(Beginning of Input for this task)
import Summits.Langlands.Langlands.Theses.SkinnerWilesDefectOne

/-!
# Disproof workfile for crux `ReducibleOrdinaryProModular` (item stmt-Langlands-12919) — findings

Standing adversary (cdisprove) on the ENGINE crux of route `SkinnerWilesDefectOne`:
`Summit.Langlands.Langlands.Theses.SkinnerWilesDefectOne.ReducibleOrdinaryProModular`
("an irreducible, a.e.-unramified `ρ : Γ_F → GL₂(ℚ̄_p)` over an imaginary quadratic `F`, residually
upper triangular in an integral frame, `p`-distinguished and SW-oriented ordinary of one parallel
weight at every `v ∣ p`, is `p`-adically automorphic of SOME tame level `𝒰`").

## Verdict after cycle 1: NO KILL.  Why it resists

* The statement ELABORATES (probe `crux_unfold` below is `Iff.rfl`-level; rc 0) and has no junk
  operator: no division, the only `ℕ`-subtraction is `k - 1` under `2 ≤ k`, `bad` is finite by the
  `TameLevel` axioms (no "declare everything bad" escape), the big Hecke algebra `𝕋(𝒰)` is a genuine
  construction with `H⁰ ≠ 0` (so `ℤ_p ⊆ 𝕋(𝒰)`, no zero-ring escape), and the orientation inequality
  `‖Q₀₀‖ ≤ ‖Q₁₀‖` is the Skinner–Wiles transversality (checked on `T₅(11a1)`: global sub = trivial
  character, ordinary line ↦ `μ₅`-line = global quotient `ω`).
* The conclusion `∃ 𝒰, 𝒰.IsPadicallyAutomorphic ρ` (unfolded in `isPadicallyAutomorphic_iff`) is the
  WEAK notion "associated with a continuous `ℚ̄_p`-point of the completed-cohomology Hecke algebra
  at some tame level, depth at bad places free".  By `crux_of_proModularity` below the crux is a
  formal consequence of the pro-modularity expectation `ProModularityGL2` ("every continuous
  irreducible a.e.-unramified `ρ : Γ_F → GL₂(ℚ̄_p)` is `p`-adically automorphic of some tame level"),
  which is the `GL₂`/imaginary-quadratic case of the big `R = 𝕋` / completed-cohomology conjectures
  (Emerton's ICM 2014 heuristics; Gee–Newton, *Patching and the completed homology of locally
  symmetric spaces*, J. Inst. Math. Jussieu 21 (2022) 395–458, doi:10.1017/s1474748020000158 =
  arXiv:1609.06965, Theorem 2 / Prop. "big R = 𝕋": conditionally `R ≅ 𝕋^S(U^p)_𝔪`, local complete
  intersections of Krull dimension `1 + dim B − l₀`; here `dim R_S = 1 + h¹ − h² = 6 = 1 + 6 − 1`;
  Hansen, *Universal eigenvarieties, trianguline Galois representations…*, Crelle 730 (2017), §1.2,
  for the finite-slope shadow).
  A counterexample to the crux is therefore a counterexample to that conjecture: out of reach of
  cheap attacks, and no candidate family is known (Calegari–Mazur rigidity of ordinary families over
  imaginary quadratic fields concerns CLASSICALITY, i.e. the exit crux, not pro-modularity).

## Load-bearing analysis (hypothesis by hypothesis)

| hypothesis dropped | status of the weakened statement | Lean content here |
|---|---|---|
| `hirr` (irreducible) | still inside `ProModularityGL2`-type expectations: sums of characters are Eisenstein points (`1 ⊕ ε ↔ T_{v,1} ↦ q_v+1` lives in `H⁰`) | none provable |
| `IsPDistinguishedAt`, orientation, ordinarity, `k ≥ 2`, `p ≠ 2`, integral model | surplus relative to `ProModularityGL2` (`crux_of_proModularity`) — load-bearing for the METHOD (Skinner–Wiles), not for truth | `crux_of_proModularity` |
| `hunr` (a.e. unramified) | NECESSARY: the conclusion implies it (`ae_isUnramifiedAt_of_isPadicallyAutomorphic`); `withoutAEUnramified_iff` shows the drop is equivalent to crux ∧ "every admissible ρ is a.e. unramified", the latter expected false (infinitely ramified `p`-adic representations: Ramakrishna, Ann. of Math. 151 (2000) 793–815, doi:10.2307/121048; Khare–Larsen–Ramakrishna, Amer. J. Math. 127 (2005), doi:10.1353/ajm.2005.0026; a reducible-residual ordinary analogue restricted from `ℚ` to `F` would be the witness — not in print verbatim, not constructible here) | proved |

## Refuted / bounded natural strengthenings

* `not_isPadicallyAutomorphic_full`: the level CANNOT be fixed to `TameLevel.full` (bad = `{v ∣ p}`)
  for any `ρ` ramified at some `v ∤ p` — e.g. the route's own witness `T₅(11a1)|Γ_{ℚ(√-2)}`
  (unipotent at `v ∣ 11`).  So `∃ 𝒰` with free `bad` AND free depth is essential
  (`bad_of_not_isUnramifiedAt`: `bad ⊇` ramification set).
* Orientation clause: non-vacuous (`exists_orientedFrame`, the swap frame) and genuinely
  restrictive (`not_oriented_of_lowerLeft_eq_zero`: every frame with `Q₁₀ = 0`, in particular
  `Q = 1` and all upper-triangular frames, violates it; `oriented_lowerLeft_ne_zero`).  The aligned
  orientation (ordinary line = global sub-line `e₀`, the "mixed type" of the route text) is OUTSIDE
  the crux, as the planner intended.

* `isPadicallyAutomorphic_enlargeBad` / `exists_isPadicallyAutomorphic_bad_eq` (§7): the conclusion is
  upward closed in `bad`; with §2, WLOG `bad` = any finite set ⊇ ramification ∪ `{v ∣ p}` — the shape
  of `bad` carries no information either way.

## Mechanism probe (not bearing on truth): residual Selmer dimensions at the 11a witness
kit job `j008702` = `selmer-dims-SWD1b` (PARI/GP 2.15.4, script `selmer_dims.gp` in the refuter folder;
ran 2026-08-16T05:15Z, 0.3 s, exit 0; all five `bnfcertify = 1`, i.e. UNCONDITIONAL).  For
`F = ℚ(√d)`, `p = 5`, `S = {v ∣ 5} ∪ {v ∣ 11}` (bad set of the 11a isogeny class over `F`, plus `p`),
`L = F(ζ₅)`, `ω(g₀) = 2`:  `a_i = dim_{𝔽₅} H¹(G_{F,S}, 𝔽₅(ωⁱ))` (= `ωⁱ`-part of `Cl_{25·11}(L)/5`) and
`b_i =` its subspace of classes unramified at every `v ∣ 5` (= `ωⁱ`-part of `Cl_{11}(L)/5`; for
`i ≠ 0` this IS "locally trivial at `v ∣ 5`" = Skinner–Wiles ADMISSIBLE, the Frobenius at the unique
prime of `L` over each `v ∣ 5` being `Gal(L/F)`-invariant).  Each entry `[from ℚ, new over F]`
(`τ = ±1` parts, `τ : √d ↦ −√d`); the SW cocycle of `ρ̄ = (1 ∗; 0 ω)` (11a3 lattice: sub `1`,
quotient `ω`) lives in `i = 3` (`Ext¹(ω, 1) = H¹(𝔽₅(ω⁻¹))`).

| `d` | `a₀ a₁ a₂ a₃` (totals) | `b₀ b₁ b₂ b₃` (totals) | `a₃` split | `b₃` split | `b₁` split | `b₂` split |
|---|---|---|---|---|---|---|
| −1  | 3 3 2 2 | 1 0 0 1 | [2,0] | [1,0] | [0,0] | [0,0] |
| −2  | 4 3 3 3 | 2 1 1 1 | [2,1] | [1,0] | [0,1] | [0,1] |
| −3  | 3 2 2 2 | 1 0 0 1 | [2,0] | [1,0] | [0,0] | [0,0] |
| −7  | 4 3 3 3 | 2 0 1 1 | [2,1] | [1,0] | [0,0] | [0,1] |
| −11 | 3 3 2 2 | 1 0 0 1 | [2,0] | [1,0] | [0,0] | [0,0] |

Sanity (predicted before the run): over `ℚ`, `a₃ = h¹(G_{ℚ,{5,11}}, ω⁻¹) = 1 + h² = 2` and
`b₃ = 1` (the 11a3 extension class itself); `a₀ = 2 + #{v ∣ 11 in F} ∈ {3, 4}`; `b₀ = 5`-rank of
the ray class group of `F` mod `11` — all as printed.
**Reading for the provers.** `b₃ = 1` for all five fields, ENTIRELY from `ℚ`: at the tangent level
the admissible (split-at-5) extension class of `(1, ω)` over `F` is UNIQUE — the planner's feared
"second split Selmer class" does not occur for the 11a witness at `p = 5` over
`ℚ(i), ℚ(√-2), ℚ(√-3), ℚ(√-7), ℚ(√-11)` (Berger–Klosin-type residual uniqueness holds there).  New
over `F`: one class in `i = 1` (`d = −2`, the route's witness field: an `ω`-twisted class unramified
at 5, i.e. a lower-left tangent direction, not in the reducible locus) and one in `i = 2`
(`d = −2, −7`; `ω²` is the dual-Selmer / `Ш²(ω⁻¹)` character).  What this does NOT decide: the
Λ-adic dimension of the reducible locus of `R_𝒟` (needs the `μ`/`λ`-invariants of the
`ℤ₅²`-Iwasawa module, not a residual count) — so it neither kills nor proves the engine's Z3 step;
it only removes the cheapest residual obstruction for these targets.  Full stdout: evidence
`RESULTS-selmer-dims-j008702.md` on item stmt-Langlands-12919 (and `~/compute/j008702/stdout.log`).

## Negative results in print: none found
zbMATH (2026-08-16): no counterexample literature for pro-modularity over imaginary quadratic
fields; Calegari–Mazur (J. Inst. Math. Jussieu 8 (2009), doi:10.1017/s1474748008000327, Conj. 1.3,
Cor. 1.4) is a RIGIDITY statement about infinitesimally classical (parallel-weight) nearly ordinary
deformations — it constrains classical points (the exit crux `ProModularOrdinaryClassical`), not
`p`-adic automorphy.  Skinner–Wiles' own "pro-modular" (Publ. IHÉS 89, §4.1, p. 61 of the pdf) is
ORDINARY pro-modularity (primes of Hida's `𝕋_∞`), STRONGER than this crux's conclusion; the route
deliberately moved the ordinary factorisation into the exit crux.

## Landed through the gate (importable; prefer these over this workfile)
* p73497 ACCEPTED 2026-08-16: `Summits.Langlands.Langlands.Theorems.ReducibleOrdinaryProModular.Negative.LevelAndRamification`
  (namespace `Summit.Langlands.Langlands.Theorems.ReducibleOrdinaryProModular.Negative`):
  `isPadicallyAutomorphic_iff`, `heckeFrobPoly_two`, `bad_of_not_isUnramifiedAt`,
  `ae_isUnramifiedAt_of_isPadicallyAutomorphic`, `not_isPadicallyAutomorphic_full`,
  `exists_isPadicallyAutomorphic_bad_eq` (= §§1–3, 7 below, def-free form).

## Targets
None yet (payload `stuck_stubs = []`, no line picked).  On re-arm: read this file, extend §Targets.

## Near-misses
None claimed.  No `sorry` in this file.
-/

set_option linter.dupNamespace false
(End of Input for this task)
(Beginning of Input for this task)
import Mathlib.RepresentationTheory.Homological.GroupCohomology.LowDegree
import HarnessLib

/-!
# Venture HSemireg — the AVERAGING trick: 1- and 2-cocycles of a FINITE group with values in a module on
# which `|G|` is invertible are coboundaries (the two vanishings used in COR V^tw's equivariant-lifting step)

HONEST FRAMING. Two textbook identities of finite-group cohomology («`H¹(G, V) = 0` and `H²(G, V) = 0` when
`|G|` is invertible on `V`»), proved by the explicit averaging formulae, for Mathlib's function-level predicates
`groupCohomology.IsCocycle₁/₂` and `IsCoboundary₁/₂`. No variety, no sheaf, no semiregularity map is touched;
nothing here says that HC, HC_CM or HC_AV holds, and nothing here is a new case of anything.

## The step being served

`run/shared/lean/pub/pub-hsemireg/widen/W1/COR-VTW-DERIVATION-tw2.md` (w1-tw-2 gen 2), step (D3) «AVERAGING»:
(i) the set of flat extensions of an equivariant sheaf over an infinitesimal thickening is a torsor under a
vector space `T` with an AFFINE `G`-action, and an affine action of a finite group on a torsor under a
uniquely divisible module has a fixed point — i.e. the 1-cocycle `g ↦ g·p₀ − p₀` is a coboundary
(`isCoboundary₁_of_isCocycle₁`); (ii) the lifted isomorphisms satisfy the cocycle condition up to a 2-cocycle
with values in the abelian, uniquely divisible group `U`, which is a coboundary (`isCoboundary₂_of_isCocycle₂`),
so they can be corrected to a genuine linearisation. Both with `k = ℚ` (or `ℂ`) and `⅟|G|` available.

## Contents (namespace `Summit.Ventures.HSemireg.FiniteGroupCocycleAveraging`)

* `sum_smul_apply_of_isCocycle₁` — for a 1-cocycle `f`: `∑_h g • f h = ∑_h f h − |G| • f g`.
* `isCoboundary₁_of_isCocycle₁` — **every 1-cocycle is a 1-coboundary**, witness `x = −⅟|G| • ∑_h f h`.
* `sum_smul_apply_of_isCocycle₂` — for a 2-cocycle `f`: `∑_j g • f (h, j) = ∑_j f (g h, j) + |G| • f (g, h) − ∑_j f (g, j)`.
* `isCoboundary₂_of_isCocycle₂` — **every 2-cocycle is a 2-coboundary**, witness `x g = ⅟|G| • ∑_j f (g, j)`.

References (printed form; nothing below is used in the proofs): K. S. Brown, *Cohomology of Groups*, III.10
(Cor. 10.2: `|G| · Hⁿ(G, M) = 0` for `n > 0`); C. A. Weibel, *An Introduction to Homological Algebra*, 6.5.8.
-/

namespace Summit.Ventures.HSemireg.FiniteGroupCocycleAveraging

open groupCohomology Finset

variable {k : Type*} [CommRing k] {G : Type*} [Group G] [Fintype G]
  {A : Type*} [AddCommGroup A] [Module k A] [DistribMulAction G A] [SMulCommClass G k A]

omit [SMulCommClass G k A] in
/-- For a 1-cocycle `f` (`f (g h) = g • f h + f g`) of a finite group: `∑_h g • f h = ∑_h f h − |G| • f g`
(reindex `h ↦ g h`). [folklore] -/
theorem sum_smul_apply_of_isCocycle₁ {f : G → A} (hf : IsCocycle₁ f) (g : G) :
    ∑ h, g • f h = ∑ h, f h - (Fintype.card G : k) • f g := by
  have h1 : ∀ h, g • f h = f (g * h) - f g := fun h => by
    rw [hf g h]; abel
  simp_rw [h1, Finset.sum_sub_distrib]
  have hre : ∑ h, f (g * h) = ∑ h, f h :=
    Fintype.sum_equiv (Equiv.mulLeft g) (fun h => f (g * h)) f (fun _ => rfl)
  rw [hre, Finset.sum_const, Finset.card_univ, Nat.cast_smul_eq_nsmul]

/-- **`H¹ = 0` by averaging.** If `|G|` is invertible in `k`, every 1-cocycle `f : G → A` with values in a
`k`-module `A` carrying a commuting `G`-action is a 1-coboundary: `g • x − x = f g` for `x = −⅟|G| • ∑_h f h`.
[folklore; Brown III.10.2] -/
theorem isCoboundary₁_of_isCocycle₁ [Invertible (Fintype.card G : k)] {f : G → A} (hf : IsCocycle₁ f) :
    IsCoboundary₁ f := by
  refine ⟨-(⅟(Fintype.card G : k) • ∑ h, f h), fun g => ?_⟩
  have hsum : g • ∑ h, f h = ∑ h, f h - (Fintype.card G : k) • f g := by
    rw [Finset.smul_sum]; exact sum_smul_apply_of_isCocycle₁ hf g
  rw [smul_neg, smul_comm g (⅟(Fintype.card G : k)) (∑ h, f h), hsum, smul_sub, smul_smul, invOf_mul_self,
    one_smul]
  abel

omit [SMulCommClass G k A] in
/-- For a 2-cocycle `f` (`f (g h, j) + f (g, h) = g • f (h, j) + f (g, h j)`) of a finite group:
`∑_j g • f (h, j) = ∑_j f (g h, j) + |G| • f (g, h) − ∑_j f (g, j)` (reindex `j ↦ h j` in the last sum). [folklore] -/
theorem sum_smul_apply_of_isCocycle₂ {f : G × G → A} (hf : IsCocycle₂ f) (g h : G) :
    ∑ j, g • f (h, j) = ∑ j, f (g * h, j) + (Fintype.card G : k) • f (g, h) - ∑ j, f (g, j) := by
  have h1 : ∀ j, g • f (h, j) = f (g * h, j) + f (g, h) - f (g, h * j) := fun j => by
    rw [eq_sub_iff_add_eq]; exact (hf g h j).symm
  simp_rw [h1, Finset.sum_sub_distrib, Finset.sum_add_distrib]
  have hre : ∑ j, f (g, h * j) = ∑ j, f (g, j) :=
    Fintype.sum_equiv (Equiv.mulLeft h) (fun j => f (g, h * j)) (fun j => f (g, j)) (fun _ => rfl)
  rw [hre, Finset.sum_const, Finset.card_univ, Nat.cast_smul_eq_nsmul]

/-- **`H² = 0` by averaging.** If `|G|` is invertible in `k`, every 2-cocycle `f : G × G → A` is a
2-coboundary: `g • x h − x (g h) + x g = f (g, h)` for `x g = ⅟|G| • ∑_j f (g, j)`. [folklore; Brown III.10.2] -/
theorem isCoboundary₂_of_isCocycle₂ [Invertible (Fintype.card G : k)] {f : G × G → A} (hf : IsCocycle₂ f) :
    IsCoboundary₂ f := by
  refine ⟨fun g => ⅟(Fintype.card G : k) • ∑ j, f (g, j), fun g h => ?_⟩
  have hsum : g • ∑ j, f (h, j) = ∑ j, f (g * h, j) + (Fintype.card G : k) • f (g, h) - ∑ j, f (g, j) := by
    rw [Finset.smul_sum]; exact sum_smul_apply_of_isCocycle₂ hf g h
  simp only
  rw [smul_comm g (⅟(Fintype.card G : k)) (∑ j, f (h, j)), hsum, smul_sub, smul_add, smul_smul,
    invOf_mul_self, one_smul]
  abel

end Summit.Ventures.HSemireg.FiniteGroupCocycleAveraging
(End of Input for this task)
(Beginning of Input for this task)
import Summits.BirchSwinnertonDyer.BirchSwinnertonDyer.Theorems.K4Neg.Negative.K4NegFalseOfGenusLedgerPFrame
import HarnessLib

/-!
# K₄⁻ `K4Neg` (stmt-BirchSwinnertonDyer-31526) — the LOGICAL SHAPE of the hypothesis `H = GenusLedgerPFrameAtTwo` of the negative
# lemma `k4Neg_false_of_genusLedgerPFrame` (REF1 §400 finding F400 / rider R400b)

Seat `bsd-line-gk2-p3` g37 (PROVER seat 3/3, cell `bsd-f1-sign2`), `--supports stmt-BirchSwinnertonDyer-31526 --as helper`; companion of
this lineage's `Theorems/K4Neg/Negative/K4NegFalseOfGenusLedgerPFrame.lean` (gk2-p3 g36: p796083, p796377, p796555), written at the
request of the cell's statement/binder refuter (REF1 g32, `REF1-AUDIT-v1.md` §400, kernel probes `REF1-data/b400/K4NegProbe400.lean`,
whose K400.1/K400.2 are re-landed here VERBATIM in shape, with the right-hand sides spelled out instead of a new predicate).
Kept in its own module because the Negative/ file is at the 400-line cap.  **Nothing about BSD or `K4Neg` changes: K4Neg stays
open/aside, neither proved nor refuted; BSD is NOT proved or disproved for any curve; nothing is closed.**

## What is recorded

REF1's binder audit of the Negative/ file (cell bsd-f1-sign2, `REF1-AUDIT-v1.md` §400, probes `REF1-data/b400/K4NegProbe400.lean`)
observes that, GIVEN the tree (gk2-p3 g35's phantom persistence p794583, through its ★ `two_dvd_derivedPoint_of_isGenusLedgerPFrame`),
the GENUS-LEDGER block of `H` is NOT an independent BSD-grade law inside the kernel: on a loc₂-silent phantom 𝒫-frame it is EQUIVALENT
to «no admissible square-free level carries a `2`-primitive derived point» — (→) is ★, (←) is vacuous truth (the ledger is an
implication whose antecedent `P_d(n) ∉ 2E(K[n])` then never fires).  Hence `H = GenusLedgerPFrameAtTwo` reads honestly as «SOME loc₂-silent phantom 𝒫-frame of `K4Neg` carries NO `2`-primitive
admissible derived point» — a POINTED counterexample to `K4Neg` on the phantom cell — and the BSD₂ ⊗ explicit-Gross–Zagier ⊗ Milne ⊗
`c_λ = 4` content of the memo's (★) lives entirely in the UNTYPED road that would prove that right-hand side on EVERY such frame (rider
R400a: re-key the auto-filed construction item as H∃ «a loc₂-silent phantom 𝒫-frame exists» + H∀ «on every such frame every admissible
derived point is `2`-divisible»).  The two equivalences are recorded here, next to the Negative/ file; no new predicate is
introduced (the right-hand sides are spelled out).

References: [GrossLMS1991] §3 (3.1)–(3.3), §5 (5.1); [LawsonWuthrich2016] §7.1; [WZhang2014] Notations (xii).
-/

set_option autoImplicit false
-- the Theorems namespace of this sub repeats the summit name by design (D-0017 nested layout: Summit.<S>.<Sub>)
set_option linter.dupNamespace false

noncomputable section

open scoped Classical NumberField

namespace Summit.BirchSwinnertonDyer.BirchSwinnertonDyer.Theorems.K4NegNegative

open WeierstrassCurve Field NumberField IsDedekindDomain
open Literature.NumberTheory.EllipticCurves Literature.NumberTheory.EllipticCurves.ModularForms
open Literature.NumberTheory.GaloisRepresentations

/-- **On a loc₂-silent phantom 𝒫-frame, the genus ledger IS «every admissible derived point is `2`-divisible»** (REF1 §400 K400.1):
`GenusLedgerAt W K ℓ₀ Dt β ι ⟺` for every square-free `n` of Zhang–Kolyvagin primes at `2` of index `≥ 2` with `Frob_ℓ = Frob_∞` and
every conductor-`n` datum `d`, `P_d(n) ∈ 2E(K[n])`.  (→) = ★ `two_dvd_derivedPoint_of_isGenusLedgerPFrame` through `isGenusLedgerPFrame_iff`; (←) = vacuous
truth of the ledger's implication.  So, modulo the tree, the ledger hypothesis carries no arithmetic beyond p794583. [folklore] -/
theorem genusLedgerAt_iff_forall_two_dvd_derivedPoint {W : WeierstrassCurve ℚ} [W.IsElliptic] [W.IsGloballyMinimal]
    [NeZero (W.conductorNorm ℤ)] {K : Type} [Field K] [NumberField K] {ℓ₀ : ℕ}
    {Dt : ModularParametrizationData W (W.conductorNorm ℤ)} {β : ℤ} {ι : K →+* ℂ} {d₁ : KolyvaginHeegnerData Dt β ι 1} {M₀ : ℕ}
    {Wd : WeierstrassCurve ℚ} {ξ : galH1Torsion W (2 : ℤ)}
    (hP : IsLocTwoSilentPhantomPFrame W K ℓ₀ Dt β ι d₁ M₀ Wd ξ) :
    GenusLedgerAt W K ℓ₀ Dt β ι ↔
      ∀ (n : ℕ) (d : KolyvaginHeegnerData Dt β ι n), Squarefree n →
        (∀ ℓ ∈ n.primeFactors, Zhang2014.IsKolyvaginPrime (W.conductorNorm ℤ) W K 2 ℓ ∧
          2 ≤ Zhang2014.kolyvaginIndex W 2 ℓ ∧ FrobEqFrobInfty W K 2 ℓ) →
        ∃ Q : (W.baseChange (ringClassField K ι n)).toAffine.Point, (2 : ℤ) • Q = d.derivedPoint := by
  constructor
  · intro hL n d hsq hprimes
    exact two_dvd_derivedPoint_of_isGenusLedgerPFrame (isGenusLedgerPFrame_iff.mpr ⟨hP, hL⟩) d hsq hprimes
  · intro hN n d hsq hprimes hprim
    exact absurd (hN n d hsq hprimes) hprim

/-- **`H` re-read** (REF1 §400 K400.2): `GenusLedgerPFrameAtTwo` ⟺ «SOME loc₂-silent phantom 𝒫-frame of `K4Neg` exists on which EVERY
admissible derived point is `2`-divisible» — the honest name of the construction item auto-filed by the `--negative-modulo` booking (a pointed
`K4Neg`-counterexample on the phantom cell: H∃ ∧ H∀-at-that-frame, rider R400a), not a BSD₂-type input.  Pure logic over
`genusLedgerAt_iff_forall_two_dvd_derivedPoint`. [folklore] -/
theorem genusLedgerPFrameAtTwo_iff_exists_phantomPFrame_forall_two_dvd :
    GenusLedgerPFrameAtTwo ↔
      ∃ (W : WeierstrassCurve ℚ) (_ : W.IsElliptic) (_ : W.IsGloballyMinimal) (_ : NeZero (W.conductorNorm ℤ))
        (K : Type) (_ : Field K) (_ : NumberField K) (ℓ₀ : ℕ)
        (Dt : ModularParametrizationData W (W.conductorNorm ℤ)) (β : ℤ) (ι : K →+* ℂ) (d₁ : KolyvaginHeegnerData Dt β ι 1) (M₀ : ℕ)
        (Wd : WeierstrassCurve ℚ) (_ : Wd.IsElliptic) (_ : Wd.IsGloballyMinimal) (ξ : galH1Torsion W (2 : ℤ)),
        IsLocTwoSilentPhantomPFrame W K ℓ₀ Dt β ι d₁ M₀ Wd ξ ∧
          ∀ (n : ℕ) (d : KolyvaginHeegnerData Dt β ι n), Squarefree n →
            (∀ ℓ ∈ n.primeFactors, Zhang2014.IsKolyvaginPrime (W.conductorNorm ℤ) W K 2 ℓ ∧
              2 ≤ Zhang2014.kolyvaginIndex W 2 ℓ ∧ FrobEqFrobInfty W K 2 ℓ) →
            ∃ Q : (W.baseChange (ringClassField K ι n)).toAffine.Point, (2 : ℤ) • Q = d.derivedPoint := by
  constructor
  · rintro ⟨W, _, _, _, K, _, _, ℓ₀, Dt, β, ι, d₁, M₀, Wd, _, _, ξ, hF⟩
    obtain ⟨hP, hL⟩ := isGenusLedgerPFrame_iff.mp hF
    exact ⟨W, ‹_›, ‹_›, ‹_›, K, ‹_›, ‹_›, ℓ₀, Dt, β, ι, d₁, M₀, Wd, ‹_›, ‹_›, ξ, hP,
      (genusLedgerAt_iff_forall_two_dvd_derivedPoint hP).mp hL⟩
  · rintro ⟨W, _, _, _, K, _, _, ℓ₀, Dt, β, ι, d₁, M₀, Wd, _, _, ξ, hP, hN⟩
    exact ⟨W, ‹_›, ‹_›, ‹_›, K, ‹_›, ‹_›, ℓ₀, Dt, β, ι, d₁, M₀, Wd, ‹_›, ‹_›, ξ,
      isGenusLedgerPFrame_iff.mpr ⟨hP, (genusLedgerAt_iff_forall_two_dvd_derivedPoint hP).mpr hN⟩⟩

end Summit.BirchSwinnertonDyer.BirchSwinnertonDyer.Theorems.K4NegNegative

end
(End of Input for this task)
**What to work on:** The listing above holds a line with "obtain ⟨hP, hL⟩" and a line with "Wd, _, _, ξ, hP, hN⟩". Print the stretch from the first through the second, exactly and alone.

**Response to this task:**
    obtain ⟨hP, hL⟩ := isGenusLedgerPFrame_iff.mp hF
    exact ⟨W, ‹_›, ‹_›, ‹_›, K, ‹_›, ‹_›, ℓ₀, Dt, β, ι, d₁, M₀, Wd, ‹_›, ‹_›, ξ, hP,
      (genusLedgerAt_iff_forall_two_dvd_derivedPoint hP).mp hL⟩
  · rintro ⟨W, _, _, _, K, _, _, ℓ₀, Dt, β, ι, d₁, M₀, Wd, _, _, ξ, hP, hN⟩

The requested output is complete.